The XEN907 caused a α-helix to the π-helix transition in S6IV of NaV1.7 (Fig 1d), which significantly slowed down the recovery of NaV1.7 from fast inactivation. The binding of TC-N1752 indirectly caused a local shift from the α-helix to the π-helix in S6II of NaV1.7, and shifted the S6II helix approximately 5 Å toward the activation gate, leading to a completely closed activation gate, and stabilizing NaV1.7 in the inactivated state (Fig 1e).

Further structural analysis revealed that the inhibitor binding sites located in the central cavity are highly conserved among the nine NaV channel isoforms (Fig 1f). Therefore, it is very challenging to achieve subtype-selective drugs binding in the central cavity of NaV channels.

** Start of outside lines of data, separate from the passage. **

/-!
# Line `connectivity-is-boundary-spin-covariance` — crux `CardyBoundaryCoulombGas.BoundaryDefectGaussianR` (stmt-CriticalPhenomena-14132)

Skeleton of the line (crux-plan, `planner-cruxplan-stmt-CriticalPhenomena-14132-connectivity-is-boun-0`, 2026-08-16)
for the triaged crux idea `connectivity-is-boundary-spin-covariance` (crux-ideate r1, ideator 1; triage r1: 3 × pass,
merge with `edge-spin-dictionary` = same lever; `Cruxes/BoundaryDefectGaussianR/Ideas/…`, `TRIAGE-r1-{1,2,3}.md`).

THE CRUX (typed 2026-08-16T02:27Z; general rainbow-leg family law, see `MemberLaw`). For leg data `(k, L, j)`
(`k` insertion points = the marks of a rectilinear `MarkedDomain k`, all off corners; leg numbers `L`; sink `j` with
`L j = Σ_{i≠j} L i`), a conformal bijection `w : Ω → ℍ` analytic at the marks and positively oriented there, any mesh
sequence `δ_n → 0⁺`, `V n = Ω̄ ∩ δ_nℤ²`, admissible lattice insertion points `p n i → pt i`:
`δ_n^{-Σ_i h(e_i)} · ‖Zins (V n) ι_n‖ / ‖Z (V n)‖ → C · ∏_{i<i'} ‖w(pt i) − w(pt i')‖^{e_ie_{i'}/3} · ∏_i ‖w′(pt i)‖^{h(e_i)}`,
`e_i = L_i` (`i ≠ j`), `e_j = 1 − L_j`, `h(e) = e(e−1)/6`, with ONE constant `C = C(k, L, j) > 0`.

THE LINE, in one sentence: CONNECTIVITY IS COVARIANCE. For the FLAT closed collar (no insertion) call
`s_v := h_v − 0 ∈ {±1}` the boundary spin of a boundary vertex `v` (the orientation of the one BKW loop squeezed
between `v` and the collar). Then, exactly and at every mesh (simply connected lattice domains),
`⟨s_v⟩ = i√3`, `⟨s_x s_y⟩ = 4·P_{1/2}[x ↔ y] − 3`, `Z = 2^{|E|}`, i.e. `P[x ↔ y] = ¼·Cov(s_x, s_y)` — the `(2;2)` member
of the crux (`k = 2`, `L = (2,2)`: one 2-leg source, the 2-leg sink; `e = (2,−1)`, `Σh = 2/3`) is an ELECTRIC
two-point CUMULANT of ONE fixed model, the positive flat-Dirichlet `(1,1,√3)` six-vertex measure `P₊` under the
product tilt `e^{iμB′}`, `μ = π/12` (card; verified by four independent exact enumerations, triage r1-1/2/3).

1. LEG DICTIONARY (`stub_legDictionary22`, provable now, L): `‖Zins (V n) ι‖ = P[x ↔ y in V n]·‖Z (V n)‖` for every
   admissible `(2;2)` datum, eventually along the exhaustion (SPEC §D4 of the crux: the two legs born at the `±2`
   jump edges are the hull strands of the source's cluster and must end at the sink). Serves every line.
2. SPIN DICTIONARY (`stub_spinDictionary`, provable now, L): the three flat-collar identities above, eventually along
   the exhaustion, at all non-corner boundary vertices (exactly one lattice neighbour outside `V n`). THE LEVER.
   Stated "eventually" because it is FALSE with lattice holes (triage r1-1: ring `3×3∖centre`, `Z = 257 ≠ 256`) and
   `Ω̄ ∩ δℤ²` of a rectilinear polygon is hole-free only once `δ` is below the feature size.
3. BOUNDARY-SPIN CUMULANT LAW `C⁺` (`stub_spinCumulantLaw`, OPEN, XL — HARDEST; the card's Transfer): in the `(2;2)`
   geometry of the crux, `δ_n^{-2/3}(⟨s_xs_y⟩ − ⟨s_x⟩⟨s_y⟩) → C|w(x) − w(y)|^{-2/3}|w′(x)|^{1/3}|w′(y)|^{1/3}`.
   EQUIVALENT to the `(2;2)` member mesh by mesh (by 1–2), so nothing is lost and nothing is hidden: the whole
   analytic depth of the member (the half-plane one-arm exponent `1/3` of bond-ℤ², sharp constants, conformal
   covariance in polygons) sits here. What the transfer buys is the CATEGORY: a cumulant-generating-function
   derivative `−∂_α∂_β log E₊[e^{i(μB′ + αs_x + βs_y)}]` of one FKG / RP / Markov Gibbs measure under the explicit
   boundary polymer tilt `e^{iμB′} = (cos μ)^{|ext|}∏(1 + i tan μ · s)`, activity `tan μ = 2 − √3`; on strips the
   θ-family `E₊[e^{iθB′}]` is the open `Δ = −1/2` chain with diagonal boundary matrix of ratio `e^{2iθ}`
   (Sklyanin-integrable, `U_q(sl₂)`-invariant at `θ = μ`) whose θ-derivatives at `μ` are exact percolation data.
   First records inside the stub: the wall/strip version (rate `π/3` = `StripClusterRates`' one-cluster block,
   no `e^{−2πt}` amplitude), the `q = 2` unit test (Ising boundary spins, weight 1/2, a theorem by discrete
   fermions), existence of the limit with an unidentified kernel.
4. THE FOREIGN RESIDUAL (`stub_otherMembers`, OPEN, XL⁺, NOT attacked by this line): the crux's law for every leg
   family other than `(2;2)` — including the route's other load-bearing member, the mark density `(1,1,1;3)`. The
   spin dictionary cannot reach it: the character expansion of the boundary visit transform is invertible only
   at two points (`Catalan(k) > 2^k` from `k = 4` on; the ELECTRIC reading of the mark density is refuted,
   stmt-CriticalPhenomena-6952, Farkas certificates on 10 domains). Levers on file: `sink-identity-calibration`,
   `twist-anomaly-factorisation`, `rainbow-monomials-in-excursion-kernels`, `corner-kac-tower-strip-end`.
   RECOMMENDED to the lead / tenure planner: split the crux item along the seam "(2;2) member | other members";
   this file types both halves and proves the glue.

`BoundaryDefectGaussianR_of` composes the four stubs into the crux BY NAME (kernel-checked, axioms `propext`,
`Classical.choice`, `Quot.sound`; no `sorry` outside the four `stub_*`); `member22` is the kernel-checked REACH of the
line without the foreign stub: leg dictionary + spin dictionary + cumulant law ⟹ `MemberLaw 2 ![2,2] j` for either
sink index `j` — including the crux's own bookkeeping for this family (`Σh = 2/3`, pair exponent `−2/3`, weights
`1/3, 1/3`: `sum_weights22`, `pair22`, `weight22`, `rhs22`) and the cumulant algebra `S₂/Z − S₁S₁′/Z² = 4P`
(`cumulant_eq`: `(i√3)² = −3` cancels the `−3`).

## Disproof used (`Cruxes/BoundaryDefectGaussianR/Disproof.lean`, cdisprove cycle 2 v4, 2026-08-16T02:22Z, 1479 lines rc 0)
* No `_false_without_<H>` theorem exists (the crux was informal through cycle 2; §3/§8′: "no line picked, no stub
  targets"). Nothing to honour by name; the typed obstructions below are.
* §2 `not_lawInAllMoebiusFrames_naiveSink` / `hw_eq_hw_iff` (the sink label `1 − L` is forced by covariance):
  HONOURED — for `(2;2)` the labels `(2, −1)` give `Σe = 1`; `sum_weights22`/`pair22`/`rhs22` check the crux's own
  exponent arithmetic for this family in Lean, for either sink index; STUB 3 carries exactly these exponents.
* §4 `not_halfPlaneTwoPointLawUniform` (no uniformity up to the diagonal): HONOURED — STUB 3 and the crux are
  stated along sequences of insertion points converging to DISTINCT fixed marks (`MarkedDomain 2`), never uniformly
  in the pair.
* §5 H-noncorner / H-onto / H-finite / `∃ C ∀ …` order: HONOURED — STUB 3 copies the crux's hypotheses verbatim
  (non-corner marks, `Set.BijOn w Ω ℍ`, `w` differentiable on an open `U ∋ pt i`, `∃ C` first). The spin IDENTITIES
  (STUB 2) hold at corners too (triage), but are only claimed at non-corner boundary vertices.
* §9 `sharpTwoPoint_of_twoPointLaw` / §11 (the crux asserts SHARP asymptotics): ACKNOWLEDGED — STUB 3 is equally
  sharp (it is equivalent to the member); the triage's self-normalised variant (divide by `ν₂(δ)²`) is recorded in
  the line card as the fallback reshaping if only exponents are wanted downstream.
* §7/§10 exact-TM numerics for `(2;2)` (amplitude `C = 0.752 ± 0.004`, `|w′|^{1/3}` corner-proximity law, strip ↔
  half-plane ↔ half-strip to 1e-3): consistent with STUB 3; the card's falsifier (2) (θ-derivative identities on
  strips) is the next cheap test and is recorded in the line card, not claimed here.
* Landed `Theorems/BoundaryDefectGaussianR/Negative/` (cdisprove g2, 2026-08-16T02:18–02:27Z; imported in the
  planner's scratch check of this file): `MarkDensityPartition` (exact partition of the crossing event by the mark
  events, Fatou cap), `MarkDensityConstantCap` (`markDensity_constant_le`: every pointwise limit `C·shape` of the
  member-(i) density on `ℤ × ℕ` has `C ≤ cardyConst/3`; `not_markDensityLaw_of_gt`), `MarkDensityArcSubadditive`
  (`limitDensity_subadditive_in_arc`). All concern member (i) = the mark density: STUBS 1–3 are about `(2;2)` and
  are not instances; STUB 4 asserts member (i) only inside the crux's own `∃ C > 0` (no constant above the cap is
  claimed) and with the crux's shape, which passes the arc-subadditivity filter (Disproof §9b) — not an instance.
  `ledger negatives --problem CriticalPhenomena` (9 refuted statements, 2026-08-16): none concerns boundary
  connectivities or the collar model; no stub is an instance of stmt-6947 (`κ = 2/3` pair coupling — here `1/3`)
  or of stmt-6952 (electric reading of the MARK DENSITY — explicitly excluded, see STUB 4).
-/


noncomputable section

This study suggests that future efforts on searching for NaV1.7-selective inhibitors should focus on the regions that are relatively less conserved, such as the voltage-sensing domain (VSD).

This study entitled "Structural basis for NaV1.7 inhibition by pore blockers" was published on Nature Structural & Molecular Biology.

The study was supported by the National Science Foundation of China, Institute of Physics, and the Chinese Academy of Sciences.

Fig. 1 a, Cryo-EM map of NaV1.7. b, Cartoon representation of NaV1.7 in complex with inhibitors. c, The structure of NTD. d, XEN907 binding site. e, TC-N1752 binding site. f, Superposition of inhibitors in the central cavity of NaV channel. (Image by Institute of Physics)

Institute of Physics
JIANG Daohua

Key words:
Voltage-gated sodium channel; NaV1.7; pore blockers; Cryo-EM; analgesics

Voltage-gated sodium channel NaV1.7 plays essential roles in pain and odour perception. NaV1.7 variants cause pain disorders. Accordingly, NaV1.7 has elicited extensive attention in developing new analgesics. Here we present cryo-EM structures of human NaV1.7/β1/β2 complexed with inhibitors XEN907, TC-N1752 and NaV1.7-IN2, elucidating specific binding sites and modulation mechanism for the pore-blockers. These inhibitors bind in the central cavity blocking ion permeation, but engage different parts of the cavity wall. XEN907 directly causes α- to π-helix transition of DIV-S6 helix, which tightens the fast inactivation gate. TC-N1752 induces π-helix transition of DII-S6 helix mediated by a conserved asparagine on DIII-S6, which closes the activation gate. NaV1.7-IN2 serves as a pore blocker without causing conformational change. Electrophysiological results demonstrate that XEN907 and TC-N1752 stabilize NaV1.7 in inactivated state and delay the recovery from inactivation. Our results provide structural framework for NaV1.7 modulation by pore-blockers, and important implications for developing subtype-selective analgesics.